しかし、さすがのポセイドンも、姫を救ったペルセウスの勇敢さと、そして、ペルセウスをお気に入りの神の願いもあって、その怒りを静めることとしました。
 こうしてエチオペアも真に救われることとなりました。
ペルセウスはアンドロメダ姫に求愛し、二人は結ばれ幸せに暮らしました。

***********************************

「うーん、おきまりのお約束といった恋愛話ですね」
「こうして話してみると、少女趣味の"白馬に乗った王子様"ともちょっと似ている。
 今回の部分だけでなく、アテネとかメデゥーサの話なんかも知っていると背景が分かって面白みも増すが、それは別の機会に話してあげよう。
 ただな、こういう話は、DQのような竜退治モノのRPGのシナリオとかによく似たモノがあるだろ?」
「そうですね。
 "白馬に乗った王子様"なんて、少女趣味の恋愛の典型ですから」
「これでアイスはチャラだぞ?」
「祐一さんが恋愛話をしてくれたということで、特別に許してあげます。
 でも、明日もお話してくれないとダメです」
「お前な〜!」

「ペルセウスの物語のアンドロメダ姫の部分ね〜」(にやり)
横で静かに読書と書き物をしていた香里が突然口を開いた。

「お姉ちゃん、知ってるの?」
「当然よ。
 演劇部の部長ともあろう者が古典のギリシア神話を読んだことないなんてこと、あると思う?」
「ホラ見ろ、栞。

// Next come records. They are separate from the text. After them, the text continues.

import Summits.CriticalPhenomena.PercolationContinuityZ3.Theorems.Transplant.FKConnectivityAllQApexHubForms
import Summits.CriticalPhenomena.PercolationContinuityZ3.Theorems.Transplant.FKConnectivityAllQApexHubTwoAlg
import HarnessLib

/-!
# Connectivity correlation inequalities for `φ_{w,q}`, every `q > 0` — the HUB INEQUALITY AT AN APEX, file 4:
# TWO apex terminals — Ayyer–Linusson–Ravichandran's (13)/(14) at `(u; x; y)` and `(x; u; y)` for apexes `x, y` over `(u, v)`
# in an ARBITRARY weighted graph, every `0 < q ≤ 1`

Support file (`--supports stmt-CriticalPhenomena-4575`), census seat `prim-bschramm-census` (gen 22) of the post-continuity
programme; builds on p205010 (kernel theorem, internal audit signed; external expert review pending).  No definitions, no named
facts, no sorries; standard axioms.  Continues `…ApexHubCyl.lean` (cylinders, table lemma) and `…ApexHubForms.lean` (level-one
dictionary).

SETTING.  `u ≠ v`; `x, y` two distinct APEXES over `(u, v)` (every live pair at `x` is `ux` or `xv`, at `y` is `uy` or `yv`); the rest
of the weighted graph is arbitrary.  Peel `x` by the table lemma (its auxiliary events are `u ↔ v`, `u ↔ y`, `v ↔ y` avoiding the pairs
of `x`), then read the masses under `w[ux, xv ↦ 0]` from the level-one dictionary of the apex `y`; everything is a polynomial in the
leaf-type weights of `x` and `y`, `r = q⁻¹`, and the base masses `A₀ = S°°(u ↔ v avoiding both apexes)`, `B₀ = S°°(complement)`.
* **`hubUnder_apex_two_leaf`** (`(o,a,b) = (u,x,y)`, hub at the apex `x`): `φ(u ↔ x)·φ(y ↔ x) ≤ φ(u ↔ x ↔ y)`, all `0 < q ≤ 1`;
* **`hubUnder_apex_two_hub`** (`(o,a,b) = (x,u,y)`, hub at `u`, both legs apexes): `φ(x ↔ u)·φ(y ↔ u) ≤ φ(x ↔ u ↔ y)`, all `0 < q ≤ 1`.
The defects are polynomials with NONNEGATIVE coefficients in the leaf-type weights, `s = r − 1`, `A₀`, `B₀` after reduction modulo
`U·V' = W·N·r` per leaf (27+51+49 and 0+24+27 terms; census seat gen 22, exact computer algebra `code/apexhub_uvw.py`,
`code/cert_uvw.py`, brute-force cross-check `code/check_forms2.py`); kernel: `ring` + `positivity`.  On the double cone `K_{1,1,2}`
these two triples were already covered by Wagner's theorem (`edgeNegCorr_K4` + `hubUnder_of_edgeNegCorr_on`); the point here is the
ARBITRARY rest of the graph, and the method, which file 5 (`…ApexHubThree.lean`) runs for three apex terminals — the one triple
type of a double cone not reachable by the series–parallel theorems.
[cite: AyyerLinussonRavichandran2025, §7 eq. (13)–(15), Conj. 7.1 (p. 22)] [cite: Grimmett2006, Thm. (3.1)(a) (p. 37); §1.4 eq. (1.20) (p. 15); §3.9 (p. 63)]
[cite: Wagner2006, Ex. 5.1, §5.3]
-/

noncomputable section

namespace Summit.CriticalPhenomena.PercolationContinuityZ3.Theorems

namespace FK

open MeasureTheory Set Literature.Probability.LatticeModels Literature.Probability.Percolation
open Literature.Probability.Percolation.DecisionTree (ind ind_of_mem ind_of_not_mem ind_nonneg)
open Literature.Probability.Percolation.TwoAvoidanceSets (ind_mul_ind)
open scoped Classical symmDiff

variable {V : Type*} [Fintype V]
/-- **SCREW (GENERAL KILLING-FIELD) SHEAR VANISHES UNDER THE A-GAUGE.**  A locally integrable field `U` on `ℝ³`, weakly divergence-free, with the slice growth
`∫⁻_{B_R}‖U‖² ≤ C R^{1−2ρ}` (`R ≥ 1`, `ρ > 0`), and a skew operator `B` (`⟪Bx, x⟫ = 0`) and `b ∈ ker B` such that the Lie derivative `L_κ U = DU·κ − BU` is
weakly a gradient along the screw field `κ(y) = By + b` (`Bb = 0`) — `∫ ⟪U, DΦ(z)(Bz + b) − BΦ(z)⟫ = 0` for every smooth compactly supported
trace-free `Φ` — is invariant under the rigid motions `S_θ z = R_θ z + θ b`: `R_{−θ} U(S_θ ·) = U` a.e. for every `θ` (`b = 0`: `killingShearVanishes`;
`B = 0`: `GalileanFrames.harmonicShearVanishes`).
[cite: LemarieRieusset2016, proof of Thm 4.4 pp. 56–57; GilbargTrudinger2001, Thm 2.1] -/
theorem screwShearVanishes :
    ∀ ρ : ℝ, 0 < ρ → ∀ (U : EuclideanSpace ℝ (Fin 3) → EuclideanSpace ℝ (Fin 3))
    (B : EuclideanSpace ℝ (Fin 3) →L[ℝ] EuclideanSpace ℝ (Fin 3)) (b : EuclideanSpace ℝ (Fin 3)) (C : ℝ),
    (∀ x, ⟪B x, x⟫ = 0) → B b = 0 →
    LocallyIntegrable U volume →
    (∀ R : ℝ, 1 ≤ R → ∫⁻ z in Metric.ball (0 : EuclideanSpace ℝ (Fin 3)) R, ‖U z‖ₑ ^ 2 ≤ ENNReal.ofReal (C * R ^ (1 - 2 * ρ))) →
    (∀ φ : EuclideanSpace ℝ (Fin 3) → ℝ, ContDiff ℝ (⊤ : ℕ∞) φ → HasCompactSupport φ → ∫ z, ⟪U z, gradient φ z⟫ = 0) →
    (∀ Φ : EuclideanSpace ℝ (Fin 3) → EuclideanSpace ℝ (Fin 3), ContDiff ℝ (⊤ : ℕ∞) Φ → HasCompactSupport Φ →
      (∀ z, LinearMap.trace ℝ (EuclideanSpace ℝ (Fin 3))
        ((fderiv ℝ Φ z : EuclideanSpace ℝ (Fin 3) →L[ℝ] EuclideanSpace ℝ (Fin 3)) :
          EuclideanSpace ℝ (Fin 3) →ₗ[ℝ] EuclideanSpace ℝ (Fin 3)) = 0) →
      ∫ z, ⟪U z, (fderiv ℝ Φ z) (B z + b) - B (Φ z)⟫ = 0) →
    ∀ θ : ℝ, (fun z => NormedSpace.exp ((-θ) • B) (U (NormedSpace.exp (θ • B) z + θ • b))) =ᵐ[volume] U := by
  intro ρ hρ U B b C hB hb hUl hgrow hdivU hshear θ
  have hnorm : ∀ (t : ℝ) (v : EuclideanSpace ℝ (Fin 3)), ‖NormedSpace.exp (t • B) v‖ = ‖v‖ := fun t v =>
    TypeIRate.norm_exp_smul_skew hB t v
  have hRc : ∀ t : ℝ, Continuous fun w : EuclideanSpace ℝ (Fin 3) => NormedSpace.exp (t • B) w := fun t =>
    (NormedSpace.exp (t • B)).continuous
  -- the increment `D = R_{−θ} U(S_θ ·) − U`, `S_θ z = R_θ z + θ b`
  have hUrl : LocallyIntegrable (fun z => U (NormedSpace.exp (θ • B) z + θ • b)) volume :=
    locallyIntegrable_comp_expSkew hB θ (locallyIntegrable_comp_add_right hUl (θ • b))
  have hUsl : LocallyIntegrable (fun z => NormedSpace.exp ((-θ) • B) (U (NormedSpace.exp (θ • B) z + θ • b))) volume := by
    have h := (NormedSpace.exp ((-θ) • B)).locallyIntegrableOn_comp (locallyIntegrableOn_univ.2 hUrl)
    exact locallyIntegrableOn_univ.1 h
  set D : EuclideanSpace ℝ (Fin 3) → EuclideanSpace ℝ (Fin 3) := fun z =>
    NormedSpace.exp ((-θ) • B) (U (NormedSpace.exp (θ • B) z + θ • b)) - U z with hD
  have hDl : LocallyIntegrable D volume := hUsl.sub hUl
  -- pairings of `D` with test fields split, the first term rotated back onto `U`
  have hsplit : ∀ Ξ : EuclideanSpace ℝ (Fin 3) → EuclideanSpace ℝ (Fin 3),
      IsTestFunctionOn (⊤ : Opens (EuclideanSpace ℝ (Fin 3))) Ξ →
      ∫ z, ⟪D z, Ξ z⟫ = (∫ w, ⟪U w, NormedSpace.exp (θ • B) (Ξ (NormedSpace.exp ((-θ) • B) (w - θ • b)))⟫) - ∫ z, ⟪U z, Ξ z⟫ := by
    intro Ξ hΞ
    have hΞc : Continuous Ξ := hΞ.contDiff.continuous
    have i1 : Integrable (fun z => ⟪NormedSpace.exp ((-θ) • B) (U (NormedSpace.exp (θ • B) z + θ • b)), Ξ z⟫) volume :=
      integrable_inner_of_locallyIntegrable_of_hasCompactSupport hUsl hΞc hΞ.hasCompactSupport
    have i2 : Integrable (fun z => ⟪U z, Ξ z⟫) volume :=
      integrable_inner_of_locallyIntegrable_of_hasCompactSupport hUl hΞc hΞ.hasCompactSupport
    have e1 : (fun z => ⟪D z, Ξ z⟫) = fun z => ⟪NormedSpace.exp ((-θ) • B) (U (NormedSpace.exp (θ • B) z + θ • b)), Ξ z⟫ - ⟪U z, Ξ z⟫ := by
      funext z; rw [hD, inner_sub_left]
    -- `∫⟪R_{−θ} U(R_θ z), Ξ z⟫ dz = ∫ G(R_θ z) dz = ∫ G` with `G w = ⟪U w, R_θ Ξ(R_{−θ} w)⟫`
    have e3 : (∫ z, ⟪NormedSpace.exp ((-θ) • B) (U (NormedSpace.exp (θ • B) z + θ • b)), Ξ z⟫) =
        ∫ w, ⟪U w, NormedSpace.exp (θ • B) (Ξ (NormedSpace.exp ((-θ) • B) (w - θ • b)))⟫ := by
      have h := integral_comp_screw hB θ b (fun w => ⟪U w, NormedSpace.exp (θ • B) (Ξ (NormedSpace.exp ((-θ) • B) (w - θ • b)))⟫)
      beta_reduce at h
      rw [← h]
      refine integral_congr_ae (ae_of_all _ fun z => ?_)
      simp only [inner_expSkew_left hB, neg_neg, add_sub_cancel_right, expSkew_neg_apply_expSkew]
    rw [e1, integral_sub i1 i2, e3]
  -- (1) `D` is weakly divergence-free
  have hDdiv : IsWeaklyDivFree D := by
    intro φ hφ
    have hφd : Differentiable ℝ φ := hφ.contDiff.differentiable (by simp)
    set ψ : EuclideanSpace ℝ (Fin 3) → ℝ := fun x => φ (NormedSpace.exp ((-θ) • B) (x - θ • b)) with hψ
    have hψs : ContDiff ℝ (⊤ : ℕ∞) ψ :=
      hφ.contDiff.comp ((NormedSpace.exp ((-θ) • B)).contDiff.comp (contDiff_id.sub contDiff_const))
    have hψc : HasCompactSupport ψ := hasCompactSupport_comp_screwInv hB (-θ) (θ • b) hφ.hasCompactSupport
    -- the gradient field of `φ` is a test field, and its rotate is the gradient field of `ψ`
    have hG : IsTestFunctionOn (⊤ : Opens (EuclideanSpace ℝ (Fin 3))) (gradient φ) :=
      { contDiff := by
          refine contDiff_infty.2 fun n => ?_
          exact (InnerProductSpace.toDual ℝ (EuclideanSpace ℝ (Fin 3))).symm.contDiff.comp
            (hφ.contDiff.fderiv_right (m := n) (by exact_mod_cast le_top))
        hasCompactSupport := (hφ.hasCompactSupport.fderiv (𝕜 := ℝ)).comp_left
          (g := (InnerProductSpace.toDual ℝ (EuclideanSpace ℝ (Fin 3))).symm) (map_zero _)
        tsupport_subset := by simp }
    have hgrad : ∀ w, NormedSpace.exp (θ • B) (gradient φ (NormedSpace.exp ((-θ) • B) (w - θ • b))) = gradient ψ w := by
      intro w
      have h1 : HasFDerivAt (fun x : EuclideanSpace ℝ (Fin 3) => NormedSpace.exp ((-θ) • B) (x - θ • b)) (NormedSpace.exp ((-θ) • B)) w := by
        have h := (NormedSpace.exp ((-θ) • B)).hasFDerivAt.comp w ((hasFDerivAt_id w).sub_const (θ • b))
        rw [ContinuousLinearMap.comp_id] at h
        exact h
      have hd : HasFDerivAt ψ ((fderiv ℝ φ (NormedSpace.exp ((-θ) • B) (w - θ • b))).comp (NormedSpace.exp ((-θ) • B))) w :=
        ((hφd _).hasFDerivAt).comp w h1
      symm
      apply ext_inner_right ℝ
      intro v
      rw [gradient, hd.fderiv, InnerProductSpace.toDual_symm_apply, inner_expSkew_left hB, gradient,
        InnerProductSpace.toDual_symm_apply]
      rfl
    rw [hsplit _ hG]
    simp_rw [hgrad]
    rw [hdivU ψ hψs hψc, hdivU φ hφ.contDiff hφ.hasCompactSupport, sub_zero]
  -- (2) `D` annihilates every curl pair
  have hDcurl : ∀ g : EuclideanSpace ℝ (Fin 3) → ℝ, IsTestFunctionOn (⊤ : Opens (EuclideanSpace ℝ (Fin 3))) g →
      ∀ a c : EuclideanSpace ℝ (Fin 3), ∫ x, ⟪D x, fderiv ℝ g x a • c - fderiv ℝ g x c • a⟫ = 0 := by
    intro g hg a c
    set Ξ : EuclideanSpace ℝ (Fin 3) → EuclideanSpace ℝ (Fin 3) := fun x => fderiv ℝ g x a • c - fderiv ℝ g x c • a with hΞ
    have hΞt : IsTestFunctionOn (⊤ : Opens (EuclideanSpace ℝ (Fin 3))) Ξ := isTestFunctionOn_curlPair hg a c
    have hΞd : Differentiable ℝ Ξ := hΞt.contDiff.differentiable (by simp)
    -- every transport `Ξ_t = R_t Ξ(X_t ·)` is a trace-free test field, so the shear hypothesis applies to it
    have horth : ∀ t : ℝ, ∫ w, ⟪U w, NormedSpace.exp (t • B) (fderiv ℝ Ξ (NormedSpace.exp ((-t) • B) (w - t • b)) (B (NormedSpace.exp ((-t) • B) (w - t • b)) + b)) -
        B (NormedSpace.exp (t • B) (Ξ (NormedSpace.exp ((-t) • B) (w - t • b))))⟫ = 0 := by
      intro t
      have hs : ContDiff ℝ (⊤ : ℕ∞) (fun w => NormedSpace.exp (t • B) (Ξ (NormedSpace.exp ((-t) • B) (w - t • b)))) :=
        (NormedSpace.exp (t • B)).contDiff.comp
          (hΞt.contDiff.comp ((NormedSpace.exp ((-t) • B)).contDiff.comp (contDiff_id.sub contDiff_const)))
      have hc : HasCompactSupport (fun w => NormedSpace.exp (t • B) (Ξ (NormedSpace.exp ((-t) • B) (w - t • b)))) :=
        (hasCompactSupport_comp_screwInv hB (-t) (t • b) hΞt.hasCompactSupport).comp_left (map_zero _)
      have htr : ∀ z, LinearMap.trace ℝ (EuclideanSpace ℝ (Fin 3))
          ((fderiv ℝ (fun w => NormedSpace.exp (t • B) (Ξ (NormedSpace.exp ((-t) • B) (w - t • b)))) z :
            EuclideanSpace ℝ (Fin 3) →L[ℝ] EuclideanSpace ℝ (Fin 3)) : EuclideanSpace ℝ (Fin 3) →ₗ[ℝ] EuclideanSpace ℝ (Fin 3)) = 0 := by
        intro z
        rw [(hasFDerivAt_screwRotate B t (t • b) hΞd z).fderiv, trace_rotate_conj, hΞ]
        exact trace_fderiv_curlPair hg.contDiff a c _
      have h := hshear _ hs hc htr
      have e : ∀ z : EuclideanSpace ℝ (Fin 3), NormedSpace.exp ((-t) • B) (B z + b) = B (NormedSpace.exp ((-t) • B) (z - t • b)) + b := by
        intro z
        simp only [map_add, map_sub, map_smul, expSkew_apply_of_ker hb, hb, smul_zero, sub_zero, TypeIRate.exp_smul_apply_comm]
      simpa only [(hasFDerivAt_screwRotate B t (t • b) hΞd _).fderiv, ContinuousLinearMap.comp_apply, e] using h
    rw [hsplit Ξ hΞt, integral_inner_screw_eq_of_shear hB hb hUl hΞt horth θ, sub_self]
  -- (3) growth of `D` on balls
  set m : ℝ := 1 - 2 * ρ with hm
  have hm3 : m < 3 := by rw [hm]; linarith
  set Cp : ℝ := max C 0 with hCp
  have hCp0 : 0 ≤ Cp := le_max_right _ _
  have hgrow' : ∀ R : ℝ, 1 ≤ R → ∫⁻ z in ball (0 : EuclideanSpace ℝ (Fin 3)) R, ‖U z‖ₑ ^ 2 ≤ ENNReal.ofReal (Cp * R ^ m) := by
    intro R hR
    refine (hgrow R hR).trans (ENNReal.ofReal_le_ofReal ?_)
    exact mul_le_mul_of_nonneg_right (le_max_left _ _) (Real.rpow_nonneg (by linarith) _)
  set r₀ : ℝ := max 1 ‖θ • b‖ with hr₀
  have hDgrowth : ∀ r : ℝ, r₀ < r → 0 < r →
      ∫⁻ z in ball (0 : EuclideanSpace ℝ (Fin 3)) r, ‖D z‖ₑ ^ 2 ≤ ENNReal.ofReal (4 * Cp * ((2 : ℝ) ^ m + 1) * r ^ m) := by
    intro r hr hr0
    have hr1 : 1 ≤ r := le_trans (le_max_left _ _) hr.le
    have hrs : ‖θ • b‖ ≤ r := le_trans (le_max_right _ _) hr.le
    -- pointwise: `‖D‖² ≤ 4(‖U(S_θ ·)‖² + ‖U‖²)`
    have hpt : ∀ z, ‖D z‖ₑ ^ 2 ≤ 4 * (‖U (NormedSpace.exp (θ • B) z + θ • b)‖ₑ ^ 2 + ‖U z‖ₑ ^ 2) := by
      intro z
      have e1 : ‖NormedSpace.exp ((-θ) • B) (U (NormedSpace.exp (θ • B) z + θ • b))‖ₑ = ‖U (NormedSpace.exp (θ • B) z + θ • b)‖ₑ := by
        rw [← ofReal_norm, ← ofReal_norm, hnorm]
      calc ‖D z‖ₑ ^ 2 ≤ (‖NormedSpace.exp ((-θ) • B) (U (NormedSpace.exp (θ • B) z + θ • b))‖ₑ + ‖U z‖ₑ) ^ 2 := by
            rw [hD]; gcongr; exact enorm_sub_le
        _ = (‖U (NormedSpace.exp (θ • B) z + θ • b)‖ₑ + ‖U z‖ₑ) ^ 2 := by rw [e1]
        _ ≤ _ := ENNReal.add_sq_le_four_mul _ _
    -- the transported ball integral: rotate, translate, enlarge
    have hUm : AEMeasurable (fun z => ‖U (NormedSpace.exp (θ • B) z + θ • b)‖ₑ ^ 2) (volume.restrict (ball (0 : EuclideanSpace ℝ (Fin 3)) r)) :=
      (hUrl.aestronglyMeasurable.enorm.pow_const 2).restrict
    have htrans : ∫⁻ z in ball (0 : EuclideanSpace ℝ (Fin 3)) r, ‖U (NormedSpace.exp (θ • B) z + θ • b)‖ₑ ^ 2 ≤
        ENNReal.ofReal (Cp * (2 * r) ^ m) := by
      rw [setLIntegral_ball_comp_expSkew hB θ (fun y => ‖U (y + θ • b)‖ₑ ^ 2) r,
        setLIntegral_ball_comp_add_right (fun y => ‖U y‖ₑ ^ 2) (θ • b) r]
      have hsub : ball (θ • b) r ⊆ ball (0 : EuclideanSpace ℝ (Fin 3)) (2 * r) := by
        intro y hy
        rw [mem_ball, dist_eq_norm] at hy
        rw [mem_ball_zero_iff]
        calc ‖y‖ ≤ ‖y - θ • b‖ + ‖θ • b‖ := norm_le_norm_sub_add y (θ • b)
          _ < r + r := add_lt_add_of_lt_of_le hy hrs
          _ = 2 * r := by ring
      exact (lintegral_mono_set hsub).trans (hgrow' (2 * r) (by linarith))
    calc ∫⁻ z in ball (0 : EuclideanSpace ℝ (Fin 3)) r, ‖D z‖ₑ ^ 2
        ≤ ∫⁻ z in ball (0 : EuclideanSpace ℝ (Fin 3)) r, 4 * (‖U (NormedSpace.exp (θ • B) z + θ • b)‖ₑ ^ 2 + ‖U z‖ₑ ^ 2) :=
          lintegral_mono fun z => hpt z
      _ = 4 * ((∫⁻ z in ball (0 : EuclideanSpace ℝ (Fin 3)) r, ‖U (NormedSpace.exp (θ • B) z + θ • b)‖ₑ ^ 2) +
            ∫⁻ z in ball (0 : EuclideanSpace ℝ (Fin 3)) r, ‖U z‖ₑ ^ 2) := by
          rw [lintegral_const_mul' _ _ (by norm_num), lintegral_add_left' hUm]
      _ ≤ 4 * (ENNReal.ofReal (Cp * (2 * r) ^ m) + ENNReal.ofReal (Cp * r ^ m)) :=
          mul_le_mul' le_rfl (add_le_add htrans (hgrow' r hr1))
      _ = ENNReal.ofReal (4 * Cp * ((2 : ℝ) ^ m + 1) * r ^ m) := by
          rw [← ENNReal.ofReal_add (by positivity) (by positivity), ← ENNReal.ofReal_ofNat 4,
            ← ENNReal.ofReal_mul (by norm_num), Real.mul_rpow (by norm_num) hr0.le]
          congr 1
          ring
  -- (4) every coordinate of `D` is weakly harmonic with the same growth, hence zero
  have hcoord : ∀ i : Fin 3, (fun x => ⟪D x, EuclideanSpace.single i (1 : ℝ)⟫) =ᵐ[volume] 0 := by
    intro i
    set a : EuclideanSpace ℝ (Fin 3) := EuclideanSpace.single i (1 : ℝ) with ha
    have ha1 : ‖a‖ = 1 := by rw [ha, PiLp.norm_single, norm_one]
    refine ae_eq_zero_of_weaklyHarmonic_of_growth (K := 4 * Cp * ((2 : ℝ) ^ m + 1)) (m := m) (r₀ := r₀) ?_ ?_ hm3 ?_
    · have e1 : (fun x => ⟪D x, a⟫) = fun x => (innerSL ℝ a) (D x) := by
        funext x; simp only [innerSL_apply_apply, real_inner_comm]
      rw [e1, ← locallyIntegrableOn_univ]
      exact (innerSL ℝ a).locallyIntegrableOn_comp (locallyIntegrableOn_univ.2 hDl)
    · intro φ hφ hφc
      have hθ' : IsTestFunctionOn (⊤ : Opens (EuclideanSpace ℝ (Fin 3))) φ := ⟨hφ, hφc, by simp⟩
      have := integral_laplacian_mul_inner_eq_zero_of_curlPair hDl hDdiv hDcurl hθ' a
      rw [← this]
      exact integral_congr_ae (Eventually.of_forall fun x => by simp only [mul_comm])
    · intro r hr hr0
      refine le_trans (lintegral_mono fun x => ?_) (hDgrowth r hr hr0)
      gcongr
      rw [← ofReal_norm, ← ofReal_norm]
      exact ENNReal.ofReal_le_ofReal ((norm_inner_le_norm _ _).trans (by rw [ha1, mul_one]))
  have hall := ae_all_iff.2 hcoord
  filter_upwards [hall] with x hx
  have hDx : D x = 0 := by
    ext i
    have h1 := hx i
    simp only [Pi.zero_apply] at h1
    rw [EuclideanSpace.inner_single_right] at h1
    simpa using h1
  have : NormedSpace.exp ((-θ) • B) (U (NormedSpace.exp (θ • B) x + θ • b)) - U x = 0 := hDx
  exact sub_eq_zero.1 this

俺の言ったとおりじゃないか。
 恋愛ドラマや恋愛小説ばかり見てるから、感性が乏しくなるんだぞ?」
「えぅー、反省します」

「でも、相沢君。妹の感性が乏しいなんて、よく本気で言えたわね〜〜〜。
 ちょっと見逃せないわよ。
 そうね〜……決まり。
 今ね、次の文化祭の演劇の脚本書いていたの。
 その神話を題材にして、今度の文化祭、演劇部の公演で演じてもらいましょう。
 相沢君と栞には、ペルセウス王子とアンドロメダ姫をそれぞれ演じて貰うわね。
 妹は相沢君とドラマを演じたいだろうから聞くまでもなくOKよね。
 加えて、感性の豊かな相沢君ならもちろんOKでしょ〜。
 相沢君が主役なら、立見を含めて満席間違いなし。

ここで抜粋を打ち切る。